A top-eight finish at the provincial AA championships may have been a little over-ambitious, Frances Kelsey girls soccer coach Brian Johnston admitted, but the young team laid the groundwork for some future success at the tournament that wrapped up on June 1 in Campbell River.

The Breakers wound up in 15th place at the AA provincials, but with the exception of their first game, they were competitive in every contest. As well, Johnston noted, Brooks Secondary, who didn’t initially qualify through the Island tournament, and who Kelsey beat during the season, was awarded a last-minute berth when another team backed out, and finished seventh.

“It wouldn’t have been impossible [to make the top eight],” he said. “We’re probably a little bit young, mostly Grade 9s and 10s, and the size and strength made a difference.”
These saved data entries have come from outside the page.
/-- **SHARPNESS OF `r < b` / WHERE THE END GRADE STOPS.**  For every interval bound `0 < γ ≤ 1`, slope `b ≥ 0` and
exponent `κ₀` there are a history family `β` with a split `S` such that: the one-loop part DRIFTS (`OneLoopDrift b 0`),
the remainder obeys the two-sided CONSTANT form with `r = b` (`RemainderConst S γ b` — the margin admitted by
`DriftRemainder`'s `r ≤ b` and by BETA-SPEC §7.17 (R10-1) «r ≤ stepBal N L» as worded), `β` is jointly continuous, obeys the
printed-type upper bound `β ≤ b` and even the SIGN `0 ≤ β` on the boxes, so that the END grade `BetaPartialSumsLowerH 0 γ β`
holds — and yet a flow that solves (0.20), stays in `]0,γ]` and curries `β` VIOLATES (2.46) at some horizon.  So neither the
(R10-1) carrier at the margin nor the Gloss-3 END grade buys consumer C8 ((2.46): [III] Thm 2 (2.44) second clause, Cor. 3,
B16 §1); §1's strict `r < b` is needed, with the (2.46) γ-smallness degenerating like `γ⁴/(b − r)`.  Elementary witness;
nothing of the series. [cite: Balaban1988Convergent, (2.46) p.263] -/
theorem sum246_fails {γ b : ℝ} (hγ : 0 < γ) (hγ1 : γ ≤ 1) (hb : 0 ≤ b) (κ₀ : ℕ) :
    ∃ (β : HBeta) (S : B12Beta.OneLoopSplit β),
      OneLoopDrift b 0 S.β0 ∧ RemainderConst S γ b ∧ BetaContH γ β ∧ BetaUpperH b γ β ∧ BetaLowerH 0 γ β ∧
      BetaPartialSumsLowerH 0 γ β ∧
      ∃ (K : ℕ) (F : Flow), F.SatisfiesRG K ∧ F.InInterval γ K ∧
        (∀ j x, F.β (j + 1) x = β j (Function.update (prefixOf F.g j) (Fin.last j) x)) ∧
        ¬ B14FlowStep.SumIneq246 F.g κ₀ K := by
  obtain ⟨hrg, hI, hcur⟩ := constRun b hγ (⌈(γ ^ κ₀)⁻¹⌉₊ + 1)
  exact ⟨betaM b γ, splitM b γ, drift b γ, remainderConst hb hγ, cont b γ γ, (upper_and_sign hb hγ).1,
    (upper_and_sign hb hγ).2, partialSums hb hγ, ⌈(γ ^ κ₀)⁻¹⌉₊ + 1, ⟨fun _ => γ, fun _ x => b - b * (x / γ)⟩, hrg, hI,
    hcur, not_sum246_const hγ hγ1 κ₀⟩

end Margin

/-! ## 3. The CLAMP TRICK at this grade (reading (α), census item C14): history-level averaged asymptotic freedom of the
[I]-part + the conditional (Δβ) display + continuity ⟹ endpoint existence AND the [III] list for `βᴵ + δ` -/

/-- **The clamped family at threshold `θ`.**  For `β = βᴵ + δ` on the boxes `]0,γ₀]^{k+1}` with `βᴵ ≤ β′` there and `βᴵ, δ`
jointly continuous, the family `β̂ := βᴵ + max(−θ, min(θ, δ))` (`θ ≥ 0`) is jointly continuous on the boxes, satisfies
`β̂ ≤ β′ + θ` and `βᴵ − θ ≤ β̂` there, and COINCIDES with `β` at every box history where `|δ| ≤ θ`.  (No tail / lower bound on
`βᴵ` is needed, unlike `PerturbedFamily.exists_clamped`.)  Elementary. [folklore] -/
theorem exists_clamped_avgAF {β βI δ : HBeta} {γ₀ θ β' : ℝ} (hθ : 0 ≤ θ)
    (hsplit : ∀ k, ∀ v ∈ Box γ₀ k, β k v = βI k v + δ k v) (hup : BetaUpperH β' γ₀ βI)
    (hcontI : BetaContH γ₀ βI) (hcontδ : BetaContH γ₀ δ) :
    ∃ βc : HBeta, BetaContH γ₀ βc ∧ BetaUpperH (β' + θ) γ₀ βc ∧
      (∀ k, ∀ v ∈ Box γ₀ k, βI k v - θ ≤ βc k v) ∧
      (∀ k, ∀ v ∈ Box γ₀ k, |δ k v| ≤ θ → βc k v = β k v) := by
  refine ⟨fun k v => βI k v + max (-θ) (min θ (δ k v)), ?_, ?_, ?_, ?_⟩
  · intro k
    have hcl : Continuous fun t : ℝ => max (-θ) (min θ t) :=
      continuous_const.max (continuous_const.min continuous_id)
    exact (hcontI k).add (hcl.comp_continuousOn (hcontδ k))
  · intro k v hv
    have h1 : max (-θ) (min θ (δ k v)) ≤ θ := max_le (by linarith) (min_le_left _ _)
    have h2 := hup k v hv
    show βI k v + max (-θ) (min θ (δ k v)) ≤ β' + θ
    linarith
  · intro k v _
    have h1 : -θ ≤ max (-θ) (min θ (δ k v)) := le_max_left _ _
    show βI k v - θ ≤ βI k v + max (-θ) (min θ (δ k v))
    linarith
  · intro k v hv hδ
    have h1 : min θ (δ k v) = δ k v := min_eq_right (abs_le.mp hδ).2
    have h2 : max (-θ) (δ k v) = δ k v := max_eq_right (abs_le.mp hδ).1
    show βI k v + max (-θ) (min θ (δ k v)) = β k v
    rw [h1, h2, hsplit k v hv]

/-- **The endpoint RUN under reading (α) at the averaged grade, with the DEFECTED two-sided running along it.**  Let the
construction `C` be generated forward by (0.20) with the REALISED family `β = βᴵ + δ` on the boxes `]0,γ₀]^{k+1}`; let `βᴵ`
have HISTORY-LEVEL averaged asymptotic freedom — `s(n−m) − D ≤ Σ_{j∈[m,n)} βᴵ_j(g_0,…,g_j)` for all `m ≤ n ≤ K` along every
sequence with `g_i ∈ ]0,γ₀]` (`i ≤ K`), `s > 0`, `D ≥ 0` (the finite-horizon shape into which every road's output maps: §4) —
and the printed-type upper bound `βᴵ ≤ β′` (`β′ ≥ 0`); let `βᴵ, δ` be jointly continuous on the boxes; and let `δ` be
CONDITIONALLY small HISTORY-WISE with threshold `s/2`: along every flow solving (0.20) in `]0, min(γ₀,γ₁)]` up to `K`, for all
admissible sizes, the printed flow facts up to the horizon `k < K` imply `|δ_k(g_0,…,g_k)| ≤ s/2` (`B14DeltaBeta.CondSmallFC`
lifted to histories — the lineage's READING, DIVERGENCE D-sb14.6; print asserts no bound).  Then with ONE threshold `γ₁`
(`SmallnessFor γ₁ (β′+s/2) β₀ L p`, `Dγ₁² ≤ β₀(2+β₀)`, `Dγ₁² ≤ 1/2`, `(√2)^{κ−6}(2γ₁⁴/(s/2) + γ₁⁶) < 1`, `κ ≥ 6`): for every `m`,
every `γ ≤ min(γ₀,γ₁)`, every `g > 0` with `1/γ² + D ≤ 1/g²` and EVERY `K`, a bare coupling whose run stays in `]0,γ]`, ends
at `g_K = g`, and satisfies for all `k ≤ K`: `1/g² + (s/2)(K−k) − D ≤ 1/g_k²`, `1/g² − D ≤ 1/g_k²`,
`1/g_k² ≤ 1/g² + (β′+s/2)(K−k)`.  PROOF = the clamp trick of `Beta.PerturbedFamily` at this grade: shoot with `β̂` of
`exists_clamped_avgAF` (`θ = s/2`; its window sums are `≥ (s/2)(n−m) − D ≥ −D` box-wide, so
`FlowStepRuns.couplingTrajectory_exists_partialSums` applies); along the (0.20)-trajectory of `β̂` so produced the realised
values have slope `s/2`, defect `D`, bound `β′+s/2`, so `B14FlowStep.flowControl_of_avgAF` gives the flow facts at EVERY
horizon; the conditional smallness fires, the clamp is inactive, the trajectory solves (0.20) for `β`, and forward
uniqueness (`FlowStepRuns.flow_eq_of_rgEqH`) identifies it with `C`'s run; the lower running is `B14FlowStep.running_of_avgAF`.
[cite: Balaban1987RG1, Thm 2 p.259 (first sentence) and (0.20) p.256] [cite: Balaban1988Convergent, (2.6)–(2.9) pp.255–256, (2.46) p.263, p.271, p.278] -/
theorem endpointRun_of_condSmallH_avgAF {C : B12.Construction} {β βI δ : HBeta}
    (hgen : ForwardGenerated C β) {γ₀ : ℝ}
    (hsplit : ∀ k, ∀ v ∈ Box γ₀ k, β k v = βI k v + δ k v)
    {γ₁ s D β' β₀ A₀ : ℝ} {L p κ : ℕ} (Sm : B14FlowStep.SmallnessFor γ₁ (β' + s / 2) β₀ L p) (hA₀ : 0 ≤ A₀)
    (hs : 0 < s) (hD : 0 ≤ D) (hβ' : 0 ≤ β')
    (havI : ∀ (g : ℕ → ℝ) (K : ℕ), (∀ i, i ≤ K → 0 < g i ∧ g i ≤ γ₀) →
      ∀ m n, m ≤ n → n ≤ K → s * ((n : ℝ) - m) - D ≤ ∑ j ∈ Finset.Ico m n, βI j (prefixOf g j))
    (hup : BetaUpperH β' γ₀ βI) (hcontI : BetaContH γ₀ βI) (hcontδ : BetaContH γ₀ δ)
    (hDγ : D * γ₁ ^ 2 ≤ β₀ * (2 + β₀)) (hDγ' : D * γ₁ ^ 2 ≤ 1 / 2) (hκ : 6 ≤ κ)
    (hsmall : Real.sqrt 2 ^ (κ - 6) * (2 * γ₁ ^ 4 / (s / 2) + γ₁ ^ 6) < 1)
    (hcs : ∀ (F : Flow) (K : ℕ) (R : ℕ → ℕ), F.SatisfiesRG K → F.InInterval (min γ₀ γ₁) K →
      (∀ j, j ≤ K → B14.IsRj L p (F.g j) (R j)) →
      CondSmallFC F (β' + s / 2) β₀ A₀ L p κ R (fun k => δ k (prefixOf F.g k)) K (s / 2)) :
    ∀ (m : ℕ) (γ : ℝ), 0 < γ → γ ≤ min γ₀ γ₁ → ∀ g : ℝ, 0 < g → 1 / γ ^ 2 + D ≤ 1 / g ^ 2 →
      ∀ K : ℕ, ∃ g0 : ℝ, (C ⟨K, m, g0⟩).flow.InInterval γ K ∧ (C ⟨K, m, g0⟩).flow.g K = g ∧
        ∀ k, k ≤ K →
          1 / g ^ 2 + s / 2 * ((K : ℝ) - k) - D ≤ 1 / ((C ⟨K, m, g0⟩).flow.g k) ^ 2 ∧
          1 / g ^ 2 - D ≤ 1 / ((C ⟨K, m, g0⟩).flow.g k) ^ 2 ∧
          1 / ((C ⟨K, m, g0⟩).flow.g k) ^ 2 ≤ 1 / g ^ 2 + (β' + s / 2) * ((K : ℝ) - k) := by
  obtain ⟨βc, hcontc, hupc, hloc, hagree⟩ :=
    exists_clamped_avgAF (half_pos hs).le hsplit hup hcontI hcontδ
  intro m γ hγ hγle g hg hgM K
  have hγγ₀ : γ ≤ γ₀ := hγle.trans (min_le_left _ _)
  have hγγ₁ : γ ≤ γ₁ := hγle.trans (min_le_right _ _)
  -- smallness at γ
  have Smγ : B14FlowStep.SmallnessFor γ (β' + s / 2) β₀ L p := smallnessFor_of_le Sm hγ hγγ₁
  have hDγγ : D * γ ^ 2 ≤ β₀ * (2 + β₀) := defect_of_le hD hγ.le hγγ₁ hDγ
  have hDγγ' : D * γ ^ 2 ≤ 1 / 2 := defect_of_le hD hγ.le hγγ₁ hDγ'
  have hsmallγ := polySmall_of_le (half_pos hs) hγ.le hγγ₁ hsmall
  have hβ'' : 0 ≤ β' + s / 2 := by positivity
  -- box-wide partial sums of the clamped family: window sums ≥ (s/2)(n−m) − D ≥ −D
  have hps : BetaPartialSumsLowerH D γ₀ βc := by
    intro g' hg' k n hkn
    have hav := avgAF_of_pointwise_lower (x := fun j => βc j (prefixOf g' j)) (y := fun j => βI j (prefixOf g' j))
      (c := s / 2) (N := n) (K := n) le_rfl (havI g' n fun i _ => hg' i) (fun j _ => by
        have hbox : prefixOf g' j ∈ Box γ₀ j := mem_box.mpr fun i => by simpa using hg' i
        have := hloc j _ hbox
        linarith)
      k n hkn le_rfl
    have hnk : (0 : ℝ) ≤ (n : ℝ) - k := by
      have : (k : ℝ) ≤ n := by exact_mod_cast hkn
      linarith
    have e : (s - s / 2) * ((n : ℝ) - k) = s / 2 * ((n : ℝ) - k) := by ring
    rw [e] at hav
    nlinarith [hav, hnk, hs]
  -- shooting with the clamped family in ]0,γ]
  obtain ⟨gs, hgsK, hrgc, hIgs, hrun⟩ := couplingTrajectory_exists_partialSums βc hγ hD hβ''
    (fun k => (hcontc k).mono (box_mono hγγ₀ k)) (betaPartialSumsLowerH_mono hγγ₀ hps)
    (fun k v hv => hupc k v (box_mono hγγ₀ k hv)) K g hg hgM
  -- the flow carrying the trajectory, with the clamped family curried along it
  obtain ⟨F, hFg, hFβ⟩ := exists_curriedFlow βc gs
  subst hFg
  have hreal : ∀ j, F.β (j + 1) (F.g j) = βc j (prefixOf F.g j) := by
    intro j; rw [hFβ, update_prefixOf_last]
  have hrgF : F.SatisfiesRG K := by
    intro k hk; rw [hreal]; exact hrgc k hk
  have hIF : F.InInterval γ K := hIgs
  have hboxK : ∀ i, i ≤ K → 0 < F.g i ∧ F.g i ≤ γ₀ := fun i hi => ⟨(hIgs i hi).1, (hIgs i hi).2.trans hγγ₀⟩
  have hbox : ∀ j, j ≤ K → prefixOf F.g j ∈ Box γ₀ j := by
    intro j hj
    exact mem_box.mpr fun i => by
      have hi : (i : ℕ) ≤ K := by have := i.isLt; omega
      exact hboxK i hi
  -- realised bounds of the clamped family along the trajectory: upper bound and averaged AF with slope s/2, defect D
  have hubF : ∀ j, j < K → F.β (j + 1) (F.g j) ≤ β' + s / 2 := fun j hj => by
    rw [hreal]; exact hupc j _ (hbox j hj.le)
  have havF : ∀ m' n, m' ≤ n → n ≤ K →
      s / 2 * ((n : ℝ) - m') - D ≤ ∑ j ∈ Finset.Ico m' n, F.β (j + 1) (F.g j) := by
    have h := avgAF_of_pointwise_lower (x := fun j => F.β (j + 1) (F.g j)) (y := fun j => βI j (prefixOf F.g j))
      (c := s / 2) (N := K) (K := K) le_rfl (havI F.g K hboxK) (fun j hj => by
        have := hloc j _ (hbox j hj.le)
        rw [hreal]; linarith)
    have e : s - s / 2 = s / 2 := by ring
    rw [e] at h
    exact h
  -- sizes, and the flow facts at EVERY horizon from the clamped bounds alone
  choose R hR using fun j => B14FlowStep.isRj_exists Sm.hL p (F.g j)
  have hfacts : ∀ k, k ≤ K → HorizonFacts F (β' + s / 2) β₀ A₀ L p κ R k := by
    intro k hk
    exact B14FlowStep.flowControl_of_avgAF F k Smγ hA₀ R (fun j _ => hR j)
      (fun j hj => hrgF j (lt_of_lt_of_le hj hk)) (fun j hj => hIF j (hj.trans hk))
      (fun j hj => hubF j (lt_of_lt_of_le hj hk)) (half_pos hs)
      (fun m' n hmn hnk => havF m' n hmn (hnk.trans hk)) hDγγ hDγγ' hκ hsmallγ
  -- the conditional smallness fires: the clamp is inactive along the trajectory
  have hIF' : F.InInterval (min γ₀ γ₁) K := fun k hk => ⟨(hIgs k hk).1, (hIgs k hk).2.trans hγle⟩
  have hδ : ∀ k, k < K → |δ k (prefixOf F.g k)| ≤ s / 2 := fun k hk =>
    hcs F K R hrgF hIF' (fun j _ => hR j) k hk (hfacts k hk.le)
  have hrgβ : RGEqH K β F.g := by
    intro k hk
    rw [← hagree k _ (hbox k hk.le) (hδ k hk)]
    exact hrgc k hk
  -- forward uniqueness: C's run from the same bare coupling IS this trajectory
  have heq : ∀ k, k ≤ K → (C ⟨K, m, F.g 0⟩).flow.g k = F.g k :=
    flow_eq_of_rgEqH (C ⟨K, m, F.g 0⟩).flow β K (fun k hk => hgen.2 ⟨K, m, F.g 0⟩ k hk)
      (hgen.1 ⟨K, m, F.g 0⟩) hrgβ (fun k hk => (hIgs k hk).1)
  refine ⟨F.g 0, fun k hk => ?_, ?_, fun k hk => ?_⟩
  · rw [heq k hk]; exact hIgs k hk
  · rw [heq K le_rfl]; exact hgsK
  · obtain ⟨h2, h3⟩ := hrun k hk
    have h1 := B14FlowStep.running_of_avgAF F K hrgF havF hk le_rfl
    rw [hgsK] at h1
    rw [heq k hk]
    exact ⟨h1, h2, h3⟩

/-- **Endpoint existence under reading (α) at the averaged grade.**  Under the hypotheses of `endpointRun_of_condSmallH_avgAF`
and `γ₀ > 0`: `DagBinding.EndpointExistence C` — for every `m`, every `γ ≤ min(γ₀,γ₁)`, every `g ≤ g⋆ = (1/γ² + D)^{−1/2}` and
EVERY `K`, a bare coupling whose run stays in `]0,γ]` and ends at `g_K = g`.  No sign, no rate, no small-k list; the
β-function input is history-level AVERAGED asymptotic freedom of [I]'s part (any road's END-grade output with a slope),
the `δ`-input is the B14 §3 lineage's conditional display + continuity. [cite: Balaban1987RG1, Thm 2 p.259 (first sentence) and (0.20) p.256] [cite: Balaban1988Convergent, p.259, p.271, p.278] -/
theorem endpointExistence_of_condSmallH_avgAF {C : B12.Construction} {β βI δ : HBeta}
    (hgen : ForwardGenerated C β) {γ₀ : ℝ} (hγ₀ : 0 < γ₀)
    (hsplit : ∀ k, ∀ v ∈ Box γ₀ k, β k v = βI k v + δ k v)
    {γ₁ s D β' β₀ A₀ : ℝ} {L p κ : ℕ} (Sm : B14FlowStep.SmallnessFor γ₁ (β' + s / 2) β₀ L p) (hA₀ : 0 ≤ A₀)
    (hs : 0 < s) (hD : 0 ≤ D) (hβ' : 0 ≤ β')
    (havI : ∀ (g : ℕ → ℝ) (K : ℕ), (∀ i, i ≤ K → 0 < g i ∧ g i ≤ γ₀) →
      ∀ m n, m ≤ n → n ≤ K → s * ((n : ℝ) - m) - D ≤ ∑ j ∈ Finset.Ico m n, βI j (prefixOf g j))
    (hup : BetaUpperH β' γ₀ βI) (hcontI : BetaContH γ₀ βI) (hcontδ : BetaContH γ₀ δ)
    (hDγ : D * γ₁ ^ 2 ≤ β₀ * (2 + β₀)) (hDγ' : D * γ₁ ^ 2 ≤ 1 / 2) (hκ : 6 ≤ κ)
    (hsmall : Real.sqrt 2 ^ (κ - 6) * (2 * γ₁ ^ 4 / (s / 2) + γ₁ ^ 6) < 1)
    (hcs : ∀ (F : Flow) (K : ℕ) (R : ℕ → ℕ), F.SatisfiesRG K → F.InInterval (min γ₀ γ₁) K →
      (∀ j, j ≤ K → B14.IsRj L p (F.g j) (R j)) →
      CondSmallFC F (β' + s / 2) β₀ A₀ L p κ R (fun k => δ k (prefixOf F.g k)) K (s / 2)) :
    EndpointExistence C := by
  intro m
  refine ⟨min γ₀ γ₁, lt_min hγ₀ Sm.γ_pos, fun γ hγ hγle => ?_⟩
  set gstar : ℝ := 1 / Real.sqrt (1 / γ ^ 2 + D) with hgstar
  have hgstar_pos : 0 < gstar := by positivity
  refine ⟨gstar, hgstar_pos, fun g hg hgle K => ?_⟩
  have hgs : 1 / gstar ^ 2 = 1 / γ ^ 2 + D := by
    rw [hgstar, div_pow, one_pow, Real.sq_sqrt (by positivity), one_div_one_div]
  have hgM : 1 / γ ^ 2 + D ≤ 1 / g ^ 2 := by
    rw [← hgs]; exact one_div_le_one_div_of_le (by positivity) (pow_le_pow_left₀ hg.le hgle 2)
  obtain ⟨g0, hI, hK, -⟩ := endpointRun_of_condSmallH_avgAF hgen hsplit Sm hA₀ hs hD hβ' havI hup hcontI hcontδ hDγ
    hDγ' hκ hsmall hcs m γ hγ hγle g hg hgM K
  exact ⟨g0, hI, hK⟩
“We were in the mix. We were a little younger than average, and it made a bit of a difference. It was a great experience. We were never really out of any game except for the first game.”

The Breakers lost their first two matches on May 30 4-0 to South Kamloops and 3-0 to Collingwood. Collingwood, Johnston said, had probably the best individual player in the whole tournament, and she scored early in the game before being shut down by Niki Leech. The game remained close until Leech was injured with 10 minutes left, and the player she had been shadowing buried two quick goals.
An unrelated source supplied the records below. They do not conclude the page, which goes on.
import Summits.HubbardSuperconductivity.HubbardSuperconductivity.Theorems.AnisotropyChordTransferFibre3FinXDEvalW

/-!
# Route `AnisotropyChord` / H0 rotor rung: FIN per-`L` SIDE-CONDITION cell facts, `L = 20` (GM₃ cells 18–19)

Kernel facts `sdCellAnyZ 20 (49/50) 20 la lb (c, bn, aD) = true` (regime clause `mHole ≥ 0 ∧ facMI·η·(aD + b/(2+cos θ)) < c` on the cell, or vacuity), g5's `xbEval` objects, `decide +kernel`.
Prover seat `hubbard-h0-rotor-p3` g7; helper for piece A = stmt-HubbardSuperconductivity-23918 of rung 19089 (`--supports`, helper class).
WHAT THIS IS NOT: nothing here proves superconductivity in the Hubbard model (rotor TARGET as worded stays FALSE, g15 verdict); kernel facts /
assembly for ONE conditional reduction at one `L`.
-/

set_option linter.dupNamespace false
set_option autoImplicit false

namespace Summit.HubbardSuperconductivity.HubbardSuperconductivity.Theorems.AnisotropyChord.Transfer.Fibre3

namespace FinXD

/-- side-condition cell `[210956970242896, 215077223567953]` of `L = 20` (`cert`). [folklore] -/
theorem sd20_18 : sdCellAnyZ 20 (49/50 : ℚ) 20 210956970242896 215077223567953 ((11/20 : ℚ), (12 : ℕ), (7/100 : ℚ)) = true := by (rw [← sdCellAnyZW_eq]; decide +kernel)

/-- side-condition cell `[215077223567953, 220328132346468]` of `L = 20` (`cert`). [folklore] -/
theorem sd20_19 : sdCellAnyZ 20 (49/50 : ℚ) 20 215077223567953 220328132346468 ((1/2 : ℚ), (12 : ℕ), (2/25 : ℚ)) = true := by (rw [← sdCellAnyZW_eq]; decide +kernel)

end FinXD

end Summit.HubbardSuperconductivity.HubbardSuperconductivity.Theorems.AnisotropyChord.Transfer.Fibre3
The following day, Kelsey played another close game against Holy Cross, deadlocked at 1-1 until the Crusaders scored the winning goal with a minute left. The Breakers’ best player on the day, according to Johnston, was diminutive Grade 8 Cade Smith.

“She hadn’t played much at all in the first two games,” he explained. “So we brought her on for some fresh legs. She controlled the tempo and we outplayed them in the second half.”
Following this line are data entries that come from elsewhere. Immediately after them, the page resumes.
/-- Crude size bound `|α(s)| ≤ 3/x + (1/2)(log x + π)` on the line `Im s = x/2`, `0 ≤ Re s ≤ 1`,
`x ≥ 200` (from `|1/(2s)| ≤ 1/x`, `|1/(s−1)| ≤ 2/x`, `|Log w| ≤ log|w| + π`).
[cite: Polymath2019, Prop. 6.6 (i), proof] -/
theorem norm_alpha_le {x : ℝ} (hx : 200 ≤ x) {s : ℂ} (hs : s.im = x / 2) (h0 : 0 ≤ s.re)
    (h1 : s.re ≤ 1) : ‖alpha s‖ ≤ 3 / x + 1 / 2 * (Real.log x + π) := by
  have hxpos : 0 < x := by linarith
  have hns : x / 2 ≤ ‖s‖ := by
    have := Complex.abs_im_le_norm s
    rwa [hs, abs_of_pos (by positivity)] at this
  have hns1 : x / 2 ≤ ‖s - 1‖ := by
    have := Complex.abs_im_le_norm (s - 1)
    rwa [Complex.sub_im, Complex.one_im, sub_zero, hs, abs_of_pos (by positivity)] at this
  have hsle : ‖s‖ ≤ x := by
    have := Complex.norm_le_abs_re_add_abs_im s
    rw [hs, abs_of_nonneg h0, abs_of_pos (by positivity : 0 < x / 2)] at this
    linarith
  have hspos : 0 < ‖s‖ := by linarith
  have hs1pos : 0 < ‖s - 1‖ := by linarith
  have e1 : ‖1 / (2 * s)‖ ≤ 1 / x := by
    rw [norm_div, norm_mul, Complex.norm_two, norm_one, div_le_div_iff₀ (by positivity) hxpos]
    linarith
  have e2 : ‖1 / (s - 1)‖ ≤ 2 / x := by
    rw [norm_div, norm_one, div_le_div_iff₀ (by linarith) hxpos]
    linarith
  have hπ1 : (1 : ℝ) ≤ 2 * π := by linarith [Real.pi_gt_three]
  have hw_eq : ‖s / (2 * π)‖ = ‖s‖ / (2 * π) := by
    rw [norm_div, show (2 * π : ℂ) = ((2 * π : ℝ) : ℂ) by push_cast; ring, Complex.norm_real,
      Real.norm_of_nonneg (by positivity)]
  have hw1 : 1 ≤ ‖s / (2 * π)‖ := by
    rw [hw_eq, le_div_iff₀ (by positivity)]
    nlinarith [Real.pi_lt_four]
  have hwx : ‖s / (2 * π)‖ ≤ x := by
    rw [hw_eq, div_le_iff₀ (by positivity)]
    nlinarith [norm_nonneg s]
  have e3 : ‖1 / 2 * Complex.log (s / (2 * π))‖ ≤ 1 / 2 * (Real.log x + π) := by
    rw [norm_mul, show ‖(1 / 2 : ℂ)‖ = 1 / 2 by rw [norm_div, norm_one, Complex.norm_two]]
    gcongr
    calc ‖Complex.log (s / (2 * π))‖
        ≤ |(Complex.log (s / (2 * π))).re| + |(Complex.log (s / (2 * π))).im| :=
          Complex.norm_le_abs_re_add_abs_im _
      _ = |Real.log ‖s / (2 * π)‖| + |Complex.arg (s / (2 * π))| := by
          rw [Complex.log_re, Complex.log_im]
      _ ≤ Real.log x + π := by
          refine add_le_add ?_ (Complex.abs_arg_le_pi _)
          rw [abs_of_nonneg (Real.log_nonneg hw1)]
          exact Real.log_le_log (by positivity) hwx
  calc ‖alpha s‖ ≤ ‖1 / (2 * s)‖ + ‖1 / (s - 1)‖ + ‖1 / 2 * Complex.log (s / (2 * π))‖ :=
        norm_add₃_le
    _ ≤ 1 / x + 2 / x + 1 / 2 * (Real.log x + π) := by linarith
    _ = 3 / x + 1 / 2 * (Real.log x + π) := by ring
Smith set up Kelsey’s lone goal, with a through ball that Robin De Valk Zaiss redirected into the net.

“We had a lot of the play in the second half, enough to win the game,” Johnston said. “It was our best performance, for sure.”

On Friday afternoon, Kelsey opened the playoffs with a 3-1 loss to Pitt Meadows, another game that could have gone either way. Aisha Werner scored the Breakers’ goal.

“We outplayed them tactically, but size and strength was the difference,” Johnston assessed.

The Breakers closed out the tournament with a 4-2 win over L.V. Rogers in the 15th-place game. Rogers scored first, then Werner tied it up but the Nelson school went ahead again a minute later. Taya Brubacher came on in the second half and scored two goals 10 minutes apart, both on great individual efforts, and Werner added her second of the game with five minutes left.

Celia Burdet was named to the Commissioner’s 16, which Johnston felt was well-deserved.

“She played every minute of every game — she was the only one — and she still seemed to have as much legs at the end of the fifth game as at the start of the first,” the coach said.

Kelsey captain Jizelle Balae also came up big for Kelsey, filling in at goalie for the balance of the tournament after Rowan Parker aggravated an old injury. Balae is one of five players the Breakers will lose to graduation this year, along with Parker, De Valk Zaiss, Ricki-Anne Keen and Aidan Matheson.